Should any part of this Agreement be held invalid or unenforceable, that portion shall be construed consistent with applicable law and the remaining portions shall remain in full force and effect. Customer agrees that any unauthorized and/or unlawful use of the Content would result in irreparable injury to Company for which monetary damages would be inadequate. In such event, Company shall have the right, in addition to other remedies available to it pursuant to this Agreement, to immediate injunctive relief against Customer without the need to post a bond. Nothing contained in this Agreement shall be construed to limit any legal remedies available to Company. Company and Customer are independent contractors, and nothing in this Agreement will create any partnership, joint venture, agency, franchise, sales representative or employment relationship between the parties. Company's failure to enforce any provision of this Agreement shall not be deemed a waiver of such provision nor of the right to enforce such provision. Any attempt by any individual, whether or not Customer, to damage, destroy, tamper with, vandalize and/or otherwise interfere with the operation of the Site, Feed and/or Content, is a violation of both criminal and civil law and Company will diligently pursue any and all remedies in this regard against any offending individual or entity to the fullest extent permissible by law and in equity. This Agreement will be binding on, inure to the benefit of and be enforceable against the parties and Company's successors and assigns. Other than as expressly permitted herein, Customer is not permitted to transfer any rights or obligations pursuant to this Agreement. Any attempt to do so will result in the immediate termination of this Agreement.

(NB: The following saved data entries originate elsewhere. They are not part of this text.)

open Literature.MathematicalPhysics.QuantumFieldTheory.Balaban1983to89
open Literature.MathematicalPhysics.QuantumFieldTheory.Balaban1983to89.T4OutputRate (Carriers Functional DecayBound NE5)
open Literature.MathematicalPhysics.QuantumFieldTheory.Balaban1983to89.T4InputCauchyRateData (StepModel)
open Literature.MathematicalPhysics.QuantumFieldTheory.Balaban1983to89.T4ActivityLipschitz (ClusterRep)
open Literature.MathematicalPhysics.QuantumFieldTheory.Balaban1983to89.T4ActivityRecursion (InputModel KPInflated)
open Summit.QuantumFields.BalabanUV.T4Continuum.ActivityTermModel (TermDatum TermConsts TermFamily)
open Summit.QuantumFields.BalabanUV.T4Continuum.B13Carriers (TwoRuns)
open Summit.QuantumFields.BalabanUV.T4Continuum.ClusterRepOfDomains (DomainGeometry)
open Summit.QuantumFields.BalabanUV.T4Continuum.B13DomainGeometryTR (SCube domainGeometry clusterRep footprint reach loc_b13
  reach_b13 volBound_level decayExtract_b13 pinBudget_b13)
open Summit.QuantumFields.BalabanUV.T4Continuum.B13InnerData (b13InnerData Bnd)
open Summit.QuantumFields.BalabanUV.T4Continuum.B13OpDatum (OpDatum Species)
open Summit.QuantumFields.BalabanUV.T4Continuum.B13HistMeasurable (MeasPotFrame B13HistM)
open Summit.QuantumFields.BalabanUV.T4Continuum.B13StepOfRecord (Slots step outA outB assembly)
open Summit.QuantumFields.BalabanUV.T4Continuum.B13StepTermLabels (InnerLabel innerLabels)
open Summit.QuantumFields.BalabanUV.T4Continuum.B13OutKPFormRecord (LevelSummable ClusAbsConv)
open Summit.QuantumFields.BalabanUV.T4Continuum.B13KPStepOfRecord (outA_KP outB_KP rhoA rhoB inputA_KP inputB_KP represents_kp
  ne5_above_max_record_of_kp)
open Summit.QuantumFields.BalabanUV.T4Continuum.B13TermData (TermCore termData)
open Summit.QuantumFields.BalabanUV.T4Continuum.B13StepOfRecordTermData (TermSlots)
open Summit.QuantumFields.BalabanUV.T4Continuum.B13KPStepTermWindow (levelSummable_of_actNorm clusAbsConv_of_actNorm
  decayBoundA_of_baseMajorant outA_KP_of_not_transport)
open Summit.QuantumFields.BalabanUV.T4Continuum.B13OpMeasurable (measOp)
open Summit.QuantumFields.BalabanUV.T4Continuum.B13KPStepTermMeasurable (termFamilyM stepOnSub wellFormed_M readsStep_M realizes_M
  inBase_M actNorm_le_majorant_M structure_onSub operatorRate_onSub insertionRate_onSub insScaleBound_onSub)
open Summit.QuantumFields.BalabanUV.T4Continuum.UrsellTermBudget (actSum)
open Summit.QuantumFields.BalabanUV.T4Continuum.UrsellTreeSum (ind)
open Summit.QuantumFields.BalabanUV.T4Continuum.NE9RecordIneq126Chain (ineq126_level_chain_144 kpInflated_b13_chain)
open Summit.QuantumFields.BalabanUV.T4Continuum.NE9TorusIneq126Chain (chainConst kappa₁ chainConst_pos)
open Summit.QuantumFields.BalabanUV.T4Continuum.NE9TorusIneq126ChainSum (kappa₁_four_lt socketConst_four_lt_exp)

variable {𝔾 : Type} [GaugeGroup 𝔾] {R : TwoRuns 𝔾}

/-! ## §1 The anchored exponential norm and the KP binder on the block-chain (1.26) -/

/-- [folklore] **ANCHORED EXPONENTIAL NORM OF A (2.38)-SHAPED WEIGHT, BLOCK-CHAIN SOCKET**: on the domain geometry of record a weight
`n ≤ A·e^{−R_m·d}` (`A ≥ 0`) on 𝐃_k with `208 ≤ R_m` has `Σ_{Z ∋ c} n(Z)·e^{#cubes Z} ≤ A·e^{64}·(2²⁰ + 1)` at every cube — (1.26) from
`ineq126_level_chain_144` at `κ = 144`, (2.30) `volBound_level`. -/
theorem sum_anchored_le_of_majorant_chain {k : ℕ} {n : R.carriers.Dom → ℝ} {A Rm : ℝ} (hA : 0 ≤ A)
    (hn : ∀ Z ∈ (domainGeometry R).level k, n Z ≤ A * Real.exp (-(Rm * R.carriers.d Z)))
    (hrate : (208 : ℝ) ≤ Rm) (c : SCube R) :
    ∑ Z ∈ (domainGeometry R).level k, ind (c ∈ footprint Z) * n Z * Real.exp ((footprint Z).card : ℝ) ≤
      A * Real.exp 64 * (2 ^ 20 + 1) := by
  have h126 : ∑ Z ∈ ((domainGeometry R).level k).filter (fun Z => c ∈ footprint Z),
      Real.exp (-(144 * R.carriers.d Z)) ≤ 2 ^ 20 + 1 := ineq126_level_chain_144 (R := R) k (κ := 144) le_rfl c
  have hvol : ∀ Z ∈ (domainGeometry R).level k, ((footprint Z).card : ℝ) ≤ 64 * (1 + R.carriers.d Z) :=
    fun Z hZ => volBound_level (R := R) k Z hZ
  have hAe : 0 ≤ A * Real.exp 64 := mul_nonneg hA (Real.exp_nonneg _)
  have hpt : ∀ Z ∈ (domainGeometry R).level k,
      n Z * Real.exp ((footprint Z).card : ℝ) ≤ A * Real.exp 64 * Real.exp (-(144 * R.carriers.d Z)) := by
    intro Z hZ
    have hd := R.carriers.d_nonneg Z
    calc n Z * Real.exp ((footprint Z).card : ℝ)
        ≤ (A * Real.exp (-(Rm * R.carriers.d Z))) * Real.exp (64 * (1 + R.carriers.d Z)) :=
          mul_le_mul (hn Z hZ) (Real.exp_le_exp.2 (hvol Z hZ)) (Real.exp_nonneg _)
            (mul_nonneg hA (Real.exp_nonneg _))
      _ = A * Real.exp 64 * Real.exp (-((Rm - 64) * R.carriers.d Z)) := by
          rw [mul_assoc, ← Real.exp_add, mul_assoc, ← Real.exp_add]
          congr 2
          ring
      _ ≤ A * Real.exp 64 * Real.exp (-(144 * R.carriers.d Z)) := by
          refine mul_le_mul_of_nonneg_left (Real.exp_le_exp.2 (neg_le_neg ?_)) hAe
          exact mul_le_mul_of_nonneg_right (by linarith) hd
  have heq : ∑ Z ∈ (domainGeometry R).level k, ind (c ∈ footprint Z) * n Z * Real.exp ((footprint Z).card : ℝ) =
      ∑ Z ∈ ((domainGeometry R).level k).filter (fun Z => c ∈ footprint Z), n Z * Real.exp ((footprint Z).card : ℝ) := by
    rw [Finset.sum_filter]
    refine Finset.sum_congr rfl fun Z _ => ?_
    unfold ind
    split_ifs <;> simp
  rw [heq]
  calc ∑ Z ∈ ((domainGeometry R).level k).filter (fun Z => c ∈ footprint Z), n Z * Real.exp ((footprint Z).card : ℝ)
      ≤ ∑ Z ∈ ((domainGeometry R).level k).filter (fun Z => c ∈ footprint Z),
          A * Real.exp 64 * Real.exp (-(144 * R.carriers.d Z)) :=
        Finset.sum_le_sum fun Z hZ => hpt Z (Finset.mem_filter.1 hZ).1
    _ = A * Real.exp 64 * ∑ Z ∈ ((domainGeometry R).level k).filter (fun Z => c ∈ footprint Z),
          Real.exp (-(144 * R.carriers.d Z)) := by rw [Finset.mul_sum]
    _ ≤ A * Real.exp 64 * (2 ^ 20 + 1) := mul_le_mul_of_nonneg_left h126 hAe
/-- One term: the transformed monomial `X^{d'}`, `d' = d ∖ X_j + (m_A(d) − l)·X_j`, restricts to the fibre as the
dehomogenised monomial `X^d(X_j := 1)` if `|d| = l`, and to `0` otherwise (for `m_A(d) ≥ l`). [folklore] -/
theorem fibreRestrict_monomial_coordTransformExp (hj : j ∈ A) {l : ℕ} {d : σ →₀ ℕ} (hd : l ≤ centreDegree A d)
    (c : R) :
    fibreRestrict R A j (monomial (coordTransformExp A j l d) c) =
      if d.degree = l then dehomog R j (monomial d c) else 0 := by
  classical
  have hcd : centreDegree A d ≤ d.degree := centreDegree_le_degree A d
  rw [fibreRestrict, aeval_monomial]
  split_ifs with hdeg
  · -- `|d| = l`: then `m_A(d) = l` and `d` involves centre variables only
    rw [dehomog, aeval_monomial]
    have hc : centreDegree A d = l := le_antisymm (hdeg ▸ hcd) hd
    have hoff : ∀ i ∉ A, d i = 0 := fun i hi =>
      apply_eq_zero_of_centreDegree_eq_degree A (hc.trans hdeg.symm) hi
    congr 1
    have hsub : (coordTransformExp A j l d).support ⊆ insert j d.support := by
      intro i hi
      rw [Finset.mem_insert]
      by_cases hij : i = j
      · exact Or.inl hij
      · right
        rw [Finsupp.mem_support_iff] at hi ⊢
        rwa [coordTransformExp_apply_of_ne A j l d hij] at hi
    rw [Finsupp.prod_of_support_subset _ hsub _ (fun _ _ => pow_zero _),
      Finsupp.prod_of_support_subset d (Finset.subset_insert j d.support) _ (fun _ _ => pow_zero _)]
    refine Finset.prod_congr rfl fun i hi => ?_
    by_cases hij : i = j
    · subst hij
      rw [coordTransformExp_apply_self, hc, Nat.sub_self, pow_zero, if_pos rfl, one_pow]
    · rw [coordTransformExp_apply_of_ne A j l d hij, if_neg hij]
      have hid : i ∈ d.support := (Finset.mem_insert.mp hi).resolve_left hij
      have hiA : i ∈ A := by
        by_contra hiA
        exact (Finsupp.mem_support_iff.mp hid) (hoff i hiA)
      rw [if_pos ⟨hiA, hij⟩]
  · -- `|d| ≠ l`: a factor of the restricted monomial vanishes
    rcases lt_or_eq_of_le hd with hlt | heq
    · -- `m_A(d) > l`: the exceptional variable survives in `X^{d'}` and is killed
      have hj' : j ∈ (coordTransformExp A j l d).support := by
        rw [Finsupp.mem_support_iff, coordTransformExp_apply_self]
        omega
      rw [Finsupp.prod, Finset.prod_eq_zero hj' ?_, mul_zero]
      rw [coordTransformExp_apply_self, if_neg (fun h => h.2 rfl)]
      exact zero_pow (by omega)
    · -- `m_A(d) = l < |d|`: a variable off the centre survives and is killed
      have hne : centreDegree A d ≠ d.degree := by omega
      obtain ⟨i, hiA, hi⟩ := exists_apply_ne_zero_of_centreDegree_ne_degree A hne
      have hij : i ≠ j := fun h => hiA (h ▸ hj)
      have hi' : i ∈ (coordTransformExp A j l d).support := by
        rw [Finsupp.mem_support_iff, coordTransformExp_apply_of_ne A j l d hij]
        exact hi
      rw [Finsupp.prod, Finset.prod_eq_zero hi' ?_, mul_zero]
      rw [coordTransformExp_apply_of_ne A j l d hij, if_neg (fun h => hiA h.1)]
      exact zero_pow hi

/-- **The proper transform on the fibre over the origin is the dehomogenised initial form**: restricting
`f_𝔙 = coordProperTransform R A j f` to `π⁻¹(0) ∩ {X_j ≠ 0}` (`X_j := 0`, `X_i := 0` for `i ∉ A`) gives
`F(X_j := 1)` for the degree-`l` component `F` of `f`, `l = centreOrder A f` (CoP1 (11):
"`y_1^{-μ} f ≡ F(1, y_2′, y_3′) mod (y_1′, y_3′)`"; here for every coordinate centre and every `f`). [folklore] -/
theorem fibreRestrict_coordProperTransform (hj : j ∈ A) (f : MvPolynomial σ R) :
    fibreRestrict R A j (coordProperTransform R A j f) =
      dehomog R j (homogeneousComponent (centreOrder A f) f) := by
  classical
  rw [coordProperTransform, map_sum, homogeneousComponent_apply, map_sum, Finset.sum_filter]
  exact Finset.sum_congr rfl fun d hd =>
    fibreRestrict_monomial_coordTransformExp R A hj (centreOrder_le R A hd) (coeff d f)

/-- The dehomogenised initial form involves only the fibre variables `X_i`, `i ∈ A ∖ j`. [folklore] -/
theorem fibreRestrict_dehomog_homogeneousComponent (hj : j ∈ A) (f : MvPolynomial σ R) :
    fibreRestrict R A j (dehomog R j (homogeneousComponent (centreOrder A f) f)) =
      dehomog R j (homogeneousComponent (centreOrder A f) f) := by
  rw [← fibreRestrict_coordProperTransform R A hj f, fibreRestrict_fibreRestrict]

end Fibre

end CampaignW42

end Summit.ResolutionOfSingularities.ResolutionOfSingularities.Theorems

end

18. Electronic Signatures.

Customer acknowledges and agrees that by clicking on the button labeled "I Agree" or such similar links as may be designated by Company to accept this Agreement, Customer is submitting a legally binding electronic signature and is entering into a legally binding contract. Customer acknowledges that Customer's electronic submissions constitute Customer's agreement and intent to be bound by this Agreement. Pursuant to any applicable statutes, regulations, rules, ordinances or other laws, including without limitation the United States Electronic Signatures in Global and National Commerce Act, P.L. 106-229 (the "E-Sign Act") or other similar statutes, CUSTOMER HEREBY AGREES TO THE USE OF ELECTRONIC SIGNATURES, CONTRACTS, ORDERS AND OTHER RECORDS AND TO ELECTRONIC DELIVERY OF NOTICES, POLICIES AND RECORDS OF TRANSACTIONS INITIATED OR COMPLETED THROUGH, OR IN CONNECTION WITH, THE CONTENT OFFERED BY COMPANY. Further, Customer hereby waives any rights or requirements under any statutes, regulations, rules, ordinances or other laws in any jurisdiction which requires an original signature or delivery or retention of non-electronic records, or to payments or the granting of credits by other than electronic means.